A new report from Freedom House on political liberties around the world ranks the United States pretty high on the list, but if President Donald Trump continues on his present course, we are likely to see the country falling far behind the world’s freest countries next year.
According to the just-released “Freedom in the World 2017” report, which scores countries’ freedoms on a scale from 1 to 100 and ranks them as “free,” “partly free” or “not free,” the United States was a “free” nation in 2016, with an overall score of 89. It shared that category with Finland (100), Sweden (100), the United Kingdom (94) and about 80 other countries.
But the United States dropped from 37th place in the ranking last year to 48th this year.
“In 2016, populist and nationalist political forces made astonishing gains in democratic states,” the report said. It added that “Trump’s positions during 2016 raised fears of a foreign policy divorced from America’s traditional strategic commitments to democracy, human rights and the rules-based international order.”
When I asked the Freedom House report’s lead author, Arch Puddington, whether press freedoms were a major focus of the study, he said a separate Freedom House report focusing on press freedoms is due in May.
“I would suspect that the American press freedom score will decline for the year 2017,” he told me.
He added that “there have been no institutional threats on the media, such as making it easier to file libel suits, or setting up media censorship committees, like has been done in Russia. But Trump and his press secretary have denounced the media in ways that no president in my lifetime has done.”

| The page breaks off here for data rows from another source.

/-- **Rational expression of a freed row entry**: once `(r₁, j)` is freed (and nothing else in the
rows `Rw ∪ {r₁}` and columns `Cl ∪ {j}`), the witness evaluates to `X_{r₁ j} · g(a) + (constant)`
with `g = per[Rw | Cl](a)` (expansion along the row `r₁`; BCMV: "`x_{k,j}|_C` is a rational
function on `C` …", proof of Prop. 3.1). [cite: BoraleviCarliniMichalekVentura2025, proof of Prop. 3.1 (arXiv text p0006)] -/
theorem aeval_rowWitness_of_mem (a : ρ × κ → L) {Rw : Finset ρ} {Cl : Finset κ} {r₁ : ρ} {j : κ}
    (hr₁ : r₁ ∉ Rw) (hj : j ∉ Cl) {T : Finset (ρ × κ)}
    (hT : ∀ x ∈ T, x.1 ∈ insert r₁ Rw → x.2 ∈ insert j Cl → x = (r₁, j)) (hmem : (r₁, j) ∈ T) :
    aeval (T.piecewise X (C ∘ a) : ρ × κ → MvPolynomial (ρ × κ) L)
        (rsubperm (mvPolynomialX ρ κ K) (· ∈ insert j Cl) (· ∈ insert r₁ Rw)) =
      X (r₁, j) * C (rsubperm (Matrix.of fun r c => a (r, c)) (· ∈ Cl) (· ∈ Rw)) +
        C (∑ c ∈ Cl, a (r₁, c) *
          rsubperm (Matrix.of fun r c => a (r, c)) (· ∈ (insert j Cl).erase c) (· ∈ Rw)) := by
  have hRw : ∀ (p : κ → Prop) [DecidablePred p], (∀ c, p c → c ∈ insert j Cl) →
      rsubperm (Matrix.of fun r c =>
          (T.piecewise X (C ∘ a) : ρ × κ → MvPolynomial (ρ × κ) L) (r, c)) p (· ∈ Rw) =
        C (rsubperm (Matrix.of fun r c => a (r, c)) p (· ∈ Rw)) := by
    intro p _ hp
    refine rsubperm_piecewise_eq_C a T fun r c hr hc hx => hr₁ ?_
    have h := hT _ hx (Finset.mem_insert_of_mem hr) (hp c hc)
    rw [Prod.mk.injEq] at h
    exact h.1 ▸ hr
  rw [aeval_rsubperm_X, rsubperm_insert_row _ hr₁ (insert j Cl), Finset.sum_insert hj,
    Finset.erase_insert hj, map_sum]
  congr 1
  · rw [Matrix.of_apply, hRw _ (fun c hc => Finset.mem_insert_of_mem hc)]
    simp [Finset.piecewise, hmem]
  · refine Finset.sum_congr rfl fun c hc => ?_
    rw [map_mul, hRw _ (fun c' hc' => Finset.mem_of_mem_erase hc'), Matrix.of_apply]
    congr 1
    have hc' : (r₁, c) ∉ T := fun hx => hj (by
      have h := hT _ hx (Finset.mem_insert_self _ _) (Finset.mem_insert_of_mem hc)
      rw [Prod.mk.injEq] at h
      exact h.2 ▸ hc)
    simp [Finset.piecewise, hc']
import Summits.HodgeConjecture.HodgeConjecture.Theses.NodalThetaWeil

/-!
# Route NodalThetaWeil — `WeilSixfoldsOfNodalTheta` (glue item stmt-HodgeConjecture-14234)

`NodalThetaSupport → NodeDualClassesAlgebraic → WeilSixfolds`: on a Weil sixfold the first crux puts
the rational `(3,3)`-class (split into its two eigen-components for `x + y φ`) into `N¹H⁶`, the second
makes such divisor-supported classes algebraic; `WeilSixfolds` is their composition (the three decls
share their hypotheses verbatim).  Pure logic — the route file itself marks this item "Difficulty XS";
no other import, no named-fact hypothesis, no sorry.
-/

-- `Summit.HodgeConjecture.HodgeConjecture.Theorems` is the mandated namespace (single-problem
-- summit: Problem = Summit), which `linter.dupNamespace` flags on every declaration; the lakefile
-- turns the linter off tree-wide (weak option), restated here so stand-alone elaboration is
-- warning-free too.
set_option linter.dupNamespace false

namespace Summit.HodgeConjecture.HodgeConjecture.Theorems

/-- **Item stmt-HodgeConjecture-14234 (`WeilSixfoldsOfNodalTheta`), route `NodalThetaWeil`**:
compose `NodalThetaSupport` (coniveau `≥ 1`) with `NodeDualClassesAlgebraic` (supported ⟹ algebraic).
[cite: Thomas2005Nodes, §2] -/
theorem nodalThetaWeil_weilSixfoldsOfNodalTheta_proof :
    Summit.HodgeConjecture.HodgeConjecture.Theses.NodalThetaWeil.WeilSixfoldsOfNodalTheta :=
  fun h₁ h₂ d hd A φ hdim hX hφ c hc hH hE ↦
    h₂ d hd A φ hdim hX hφ c hc hH hE (h₁ d hd A φ hdim hX hφ c hc hH hE)

end Summit.HodgeConjecture.HodgeConjecture.Theorems
import Summits.Ventures.HodgeRepro2.T7SupportBergmanOneVectorDecay
import Summits.Ventures.HodgeRepro2.T5BergmanCoeffOrtho
import Summits.Ventures.HodgeRepro2.T5BergmanKernel
import Summits.Ventures.HodgeRepro2.T5BergmanCoefficientL2

/-!
# The one-vector Fourier coefficient is a matrix coefficient with fixed vectors; `hq` holds in the model
(support, seat p1)

For the line's ONE-vector test function `f(g) = ⟨π_k(g) 1, 1⟩_k` (L3-ARGUMENT §2g; memo v13's rewritten clause (5),
STATUS l. 15190: «Φ_q(γ) = ⟨u_A, π⁰(γh) P_q π⁰(h⁻¹) u_A⟩ = c_q ⟨u_A, π⁰(γh) z^q⟩ with c_q the q-th Taylor coefficient
of π⁰(h⁻¹) u_A») this file computes, in the weight-`k` Bergman model:

* `φ_h := π_k(h⁻¹) 1` is the coherent state `a(h⁻¹)^{−k} K_{h⁻¹·0}` with Taylor coefficients
  `c_m(h) = a(h⁻¹)^{−k} C(m+k−1, m) conj(h⁻¹·0)^m` (`coherent`, `coherentCoeff`, `hasSum_coherent`);
* along the second-torus orbit the one-vector coefficient is a right-rotated coefficient of `φ_h`
  (`matrixCoeff_lowest_conj_torus`: `⟨π_k(γ h rot(w) h⁻¹) 1, 1⟩_k = ⟨π_k(γ h rot(w)) φ_h, 1⟩_k`), so the `K`-type
  projection of `T5BergmanCoeffOrtho.integral_circle_pow_mul_matrixCoeff` evaluates the Fourier coefficient of
  `T7SupportBergmanOneVectorDecay.lowestFourierCoeff`:

  **`Φ_{−(k+2m)}(γ) = c_m(h) · ⟨π_k(γ h) zᵐ, 1⟩_k`**   (`lowestFourierCoeff_eq`)

  — a matrix coefficient with FIXED vectors `zᵐ`, `1`, times the constant `c_m(h)`;
* at `γ = 1`: `Φ_{−(k+2m)}(1) = |c_m(h)|² ⟨zᵐ, zᵐ⟩_k` (`lowestFourierCoeff_one`), and `c_m(h) ≠ 0` for every `m` as
  soon as `h ∉ K`, i.e. `b(h) ≠ 0` (`coherentCoeff_ne_zero`); hence **row 696's displayed hypothesis `hq`
  («`u_A` has a non-zero `(T_B, q)`-component») HOLDS in the model for every `K`-type `q = −(k+2m)` when `h ∉ K`**
  (`lowestFourierCoeff_one_ne_zero`), and `γ₀ = 1` is then regular (`kappa_one_ne_one`): the two-torus orbital
  integral of the one-vector `f` at `γ₀ = 1` is non-zero (`torus_orbital_lowest_one_ne_zero`) — memo v13's
  «at γ₀ = 1, a_1 ≠ 0 IS ∏_v hq_v» discharged at the rank-one places in the explicit model, for the lowest-weight
  vector `u_A = 1` and every admissible `q`.

Explicit model only; nothing about the adelic group, the global invariant, or any period.
Blind lane: Mathlib + the HodgeRepro2 prefix only; no sorry; axioms ⊆ {propext, Classical.choice, Quot.sound}.
-/

namespace Summit.Ventures.HodgeRepro2.T7SupportBergmanOneVectorFourier

open MeasureTheory Metric
open T5SU11Unimodular T5SU11Fibration T5BergmanCoefficient T5BergmanMatrixCoeff T5HaarCircle T5BergmanActStable
  T5BergmanKernel T5BergmanParseval T5BergmanFourier T5BergmanUnitary T5BergmanCoefficientL2 T5BergmanCoeffOrtho
  T7SupportTwoTorusInvariant T7SupportKappaCartan T7SupportCartanShift T7SupportBergmanOneVectorDecay

/-- **the translated lowest-weight vector** `φ_h = π_k(h⁻¹) 1` -/
noncomputable def coherent (k : ℕ) (h : SU11) : ℂ → ℂ := act k h⁻¹ lowest

/-- **its Taylor coefficients** `c_m(h) = a(h⁻¹)^{−k} · C(m+k−1, m) · conj(h⁻¹·0)^m` -/
noncomputable def coherentCoeff (k : ℕ) (h : SU11) (m : ℕ) : ℂ :=
  (mat h⁻¹ 0 0)⁻¹ ^ k * kernelCoeff k (orbit h⁻¹) m

/-- `φ_h = Σ_m c_m(h) zᵐ` on the disc -/
theorem hasSum_coherent (k : ℕ) (hk : 2 ≤ k) (h : SU11) {w : ℂ} (hw : w ∈ ball (0 : ℂ) 1) :
    HasSum (fun m => coherentCoeff k h m * w ^ m) (coherent k h w) := by
  unfold coherent coherentCoeff
  rw [act_lowest_eq_kernel]
  simp_rw [mul_assoc]
  exact (hasSum_kernel k hk (orbit_mem_ball h⁻¹) hw).mul_left _

/-- `φ_h` is holomorphic on the disc -/
theorem differentiableOn_coherent (k : ℕ) (h : SU11) : DifferentiableOn ℂ (coherent k h) (ball 0 1) :=
  (differentiableOn_act_lowest k h⁻¹).mono ball_subset_closedBall

/-- `1 = Σ_n δ_{n0} zⁿ` -/
theorem hasSum_lowest (w : ℂ) : HasSum (fun n => (if n = 0 then (1 : ℂ) else 0) * w ^ n) (lowest w) := by
  have h := hasSum_ite_eq (0 : ℕ) (w ^ 0)
  simp only [lowest, pow_zero] at h ⊢
  refine h.congr_fun fun j => ?_
  by_cases hj : j = 0 <;> simp [hj]

/-- the lowest-weight vector lies in `A_k` -/
theorem integrableOn_lowest (k : ℕ) :
    IntegrableOn (fun w => ‖lowest w‖ ^ 2 * (1 - ‖w‖ ^ 2) ^ (k - 2)) (ball (0 : ℂ) 1) := by
  simpa [lowest] using integrableOn_monomial k 0

/-- `φ_h` lies in `A_k` -/
theorem integrableOn_coherent (k : ℕ) (hk : 2 ≤ k) (h : SU11) :
    IntegrableOn (fun w => ‖coherent k h w‖ ^ 2 * (1 - ‖w‖ ^ 2) ^ (k - 2)) (ball (0 : ℂ) 1) :=
  integrableOn_act k hk h⁻¹ lowest (differentiableOn_const 1) (integrableOn_lowest k)

/-- **the one-vector coefficient along the second-torus orbit is a right-rotated coefficient of `φ_h`**:
`⟨π_k(γ h rot(w) h⁻¹) 1, 1⟩_k = ⟨π_k(γ h rot(w)) φ_h, 1⟩_k` -/
theorem matrixCoeff_lowest_conj_torus (k : ℕ) (γ h : SU11) (w : Circle) :
    matrixCoeff k lowest lowest (γ * (h * rot w * h⁻¹)) = matrixCoeff k (coherent k h) lowest (γ * h * rot w) := by
  have e : γ * (h * rot w * h⁻¹) = (γ * h * rot w) * h⁻¹ := by group
  rw [e, matrixCoeff_mul]
  rfl

/-- `conj((w^{k+2m})⁻¹) = w^{k+2m}` on the circle -/
theorem conj_zpow_neg_natCast (w : Circle) (N : ℕ) :
    (starRingEnd ℂ) ((w : ℂ) ^ (-(N : ℤ))) = (w : ℂ) ^ N := by
  rw [zpow_neg, zpow_natCast, map_inv₀, map_pow, ← Circle.coe_inv_eq_conj, Circle.coe_inv, inv_pow, inv_inv]

/-- `⟨π_k(h) zᵐ, 1⟩_k = conj(c_m(h)) ⟨zᵐ, zᵐ⟩_k` -/
theorem matrixCoeff_monomial_lowest_eq (k : ℕ) (hk : 2 ≤ k) (h : SU11) (m : ℕ) :
    matrixCoeff k (fun w => w ^ m) lowest h = (starRingEnd ℂ) (coherentCoeff k h m) * monomialNormSq k m := by
  unfold matrixCoeff
  rw [pairing_act_left k hk h]
  change pairing k (fun w => w ^ m) (coherent k h) = _
  rw [pairing_conj_symm, pairing_monomial_right k hk (coherentCoeff k h) (coherent k h)
    (fun w hw => hasSum_coherent k hk h hw) (integrableOn_coherent k hk h) m]
  rw [map_mul, Complex.conj_ofReal]

/-- `h⁻¹ · 0 = −b(h)/a(h)`; it is non-zero iff `b(h) ≠ 0`, i.e. iff `h ∉ K` -/
theorem orbit_inv_ne_zero {h : SU11} (hb : mat h 0 1 ≠ 0) : orbit h⁻¹ ≠ 0 := by
  rw [orbit_eq, mat_inv_zero_one, mat_inv_zero_zero, Complex.conj_conj]
  exact div_ne_zero (neg_ne_zero.2 hb) (mat_zero_zero_ne_zero h)

/-- the kernel coefficients are non-zero for `z ≠ 0` -/
theorem kernelCoeff_ne_zero (k : ℕ) (hk : 2 ≤ k) {z : ℂ} (hz : z ≠ 0) (m : ℕ) : kernelCoeff k z m ≠ 0 := by
  unfold kernelCoeff
  refine mul_ne_zero ?_ (pow_ne_zero _ ((map_ne_zero _).2 hz))
  have : 0 < (m + k - 1).choose m := Nat.choose_pos (by omega)
  exact_mod_cast this.ne'

/-- **`c_m(h) ≠ 0` for every `m` when `h ∉ K`** -/
theorem coherentCoeff_ne_zero (k : ℕ) (hk : 2 ≤ k) {h : SU11} (hb : mat h 0 1 ≠ 0) (m : ℕ) :
    coherentCoeff k h m ≠ 0 :=
  mul_ne_zero (pow_ne_zero _ (inv_ne_zero (mat_zero_zero_ne_zero h⁻¹)))
    (kernelCoeff_ne_zero k hk (orbit_inv_ne_zero hb) m)

/-- `γ₀ = 1` is REGULAR (`κ(1) ≠ 1`) exactly when `h ∉ K` -/
theorem kappa_one_ne_one {h : SU11} (hb : mat h 0 1 ≠ 0) :
    kappa (starRingEnd ℂ) dd (colBasis h) (mat 1) ≠ 1 := by
  rw [Ne, kappa_eq_one_iff 1 h, one_mul, mat_one_zero]
  exact (map_ne_zero _).2 hb

variable [MeasurableSpace Circle] [BorelSpace Circle]

/-- **`Φ_{−(k+2m)}(γ) = c_m(h) ⟨π_k(γ h) zᵐ, 1⟩_k`** — the one-vector Fourier coefficient is a matrix coefficient
with fixed vectors -/
theorem lowestFourierCoeff_eq (k : ℕ) (hk : 2 ≤ k) (h : SU11) (m : ℕ) (γ : SU11) :
    lowestFourierCoeff k h (-((k + 2 * m : ℕ) : ℤ)) γ =
      coherentCoeff k h m * matrixCoeff k (fun w => w ^ m) lowest (γ * h) := by
  unfold lowestFourierCoeff
  have e : ∀ w : Circle,
      (starRingEnd ℂ) ((w : ℂ) ^ (-((k + 2 * m : ℕ) : ℤ))) * matrixCoeff k lowest lowest (γ * (h * rot w * h⁻¹)) =
      (w : ℂ) ^ (k + 2 * m) * matrixCoeff k (coherent k h) lowest (γ * h * rot w) := by
    intro w
    rw [matrixCoeff_lowest_conj_torus, conj_zpow_neg_natCast]
  simp_rw [e]
  exact integral_circle_pow_mul_matrixCoeff k hk (coherentCoeff k h) (coherent k h) (differentiableOn_coherent k h)
    (fun w hw => hasSum_coherent k hk h hw) (integrableOn_coherent k hk h) (fun n => if n = 0 then 1 else 0) lowest
    (fun w _ => hasSum_lowest w) (integrableOn_lowest k) m (γ * h)

/-- **`Φ_{−(k+2m)}(1) = |c_m(h)|² ⟨zᵐ, zᵐ⟩_k`** -/
theorem lowestFourierCoeff_one (k : ℕ) (hk : 2 ≤ k) (h : SU11) (m : ℕ) :
    lowestFourierCoeff k h (-((k + 2 * m : ℕ) : ℤ)) 1 =
      (Complex.normSq (coherentCoeff k h m) : ℂ) * monomialNormSq k m := by
  rw [lowestFourierCoeff_eq k hk h m 1, one_mul, matrixCoeff_monomial_lowest_eq k hk h m,
    Complex.normSq_eq_conj_mul_self]
  ring

/-- **`hq` holds in the model**: `Φ_{−(k+2m)}(1) ≠ 0` for every `m` when `h ∉ K` (row 696's displayed
hypothesis `torus_orbital_one_vector_at_one_ne_zero` discharged for the lowest-weight vector) -/
theorem lowestFourierCoeff_one_ne_zero (k : ℕ) (hk : 2 ≤ k) {h : SU11} (hb : mat h 0 1 ≠ 0) (m : ℕ) :
    lowestFourierCoeff k h (-((k + 2 * m : ℕ) : ℤ)) 1 ≠ 0 := by
  rw [lowestFourierCoeff_one k hk h m]
  refine mul_ne_zero ?_ ?_
  · exact_mod_cast (Complex.normSq_pos.2 (coherentCoeff_ne_zero k hk hb m)).ne'
  · exact_mod_cast (monomialNormSq_pos k m).ne'

/-- **`a_{γ₀} ≠ 0` at `γ₀ = 1` for the line's one-vector `f` in the model**: with the first-torus character `u^k`
(the `K`-type of `1`) and the second-torus character `conj(w^{−(k+2m)})`, the two-torus orbital integral of
`⟨π_k(·) 1, 1⟩_k` at `γ₀ = 1` is `|c_m(h)|² ⟨zᵐ, zᵐ⟩_k ≠ 0` whenever `h ∉ K` -/
theorem torus_orbital_lowest_one_ne_zero (k : ℕ) (hk : 2 ≤ k) {h : SU11} (hb : mat h 0 1 ≠ 0) (m : ℕ) :
    ∫ u : Circle, ∫ w : Circle, matrixCoeff k lowest lowest (rot u * 1 * (h * rot w * h⁻¹)) *
        ((u : ℂ) ^ (k : ℤ) * (starRingEnd ℂ) ((w : ℂ) ^ (-((k + 2 * m : ℕ) : ℤ))))
        ∂haarCircle ∂haarCircle ≠ 0 := by
  rw [torus_orbital_lowest_eq k h 1 (k : ℤ) (-((k + 2 * m : ℕ) : ℤ)), if_pos rfl, one_mul]
  exact lowestFourierCoeff_one_ne_zero k hk hb m

end Summit.Ventures.HodgeRepro2.T7SupportBergmanOneVectorFourier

Indeed, since his Jan 20 inauguration, Trump has accused the New York Times, the Washington Post and CNN, among others, of “fake news.” Trump’s top strategist Stephen K Bannon said on Jan 25, “The media should be embarrassed and humiliated and keep its mouth shut. … The media here is the opposition party.”
Some may find this to be a trivial side effect of Trump’s impulsive personality, or a legitimate exercise of a president’s right to fight back against press reports he considers unfair. But those of us who have followed Latin American affairs for decades know very well that government attacks on the media sooner or later curtail independent thinking.
Much like Trump rails against whichever news organization dares to call into question his near-daily blatant lies — whether it’s about the size of the crowd that attended his inauguration or his false claim that “millions” of undocumented immigrants voted against him — demagogues in Venezuela, Argentina and Ecuador have used exactly the same language against the media in recent years.
They have all called leading opposition newspapers “liars,” and branded the media as the “opposition” party. Former Argentine President Cristina Fernandez de Kirchner’s leading slogan, referring to her country’s largest circulation newspaper, was “Clarin miente” (Clarin lies.)
Pablo J Boczkowski, a professor of communications at Northwestern University who authored a recent study on the impact of the Fernandez government’s attacks on Clarin, told me that such systematic attacks on news organizations in the long run erode those news outlets’ credibility with nonpartisan readers.
In Argentina, Fernandez’s daily verbal onslaughts against Clarin, which had a politically diverse following, drove down the newspaper’s audience from 380,000 in 2008 to 232,000 in 2014. By comparison, the readership of La Nacion, which had a more uniformly opposition audience, fell only marginally, from 158,000 to 155,000 copies during the same time period, according to his study.
“The Argentine experience shows that attacking a news organization is a politically effective tactic,” he told me. “It solidifies the president’s base, and erodes or puts in question the independent media’s credibility.”
My opinion: It’s true that Trump has not taken any steps to institutionally curtail press freedoms. But his daily verbal attacks on the media are aimed at sowing confusion, so that nobody knows anymore what’s true and what’s a lie. And when nobody believes anything any longer, demagogues can do as they please.
We have seen this movie before in many Latin American countries, and we may see it now the United States.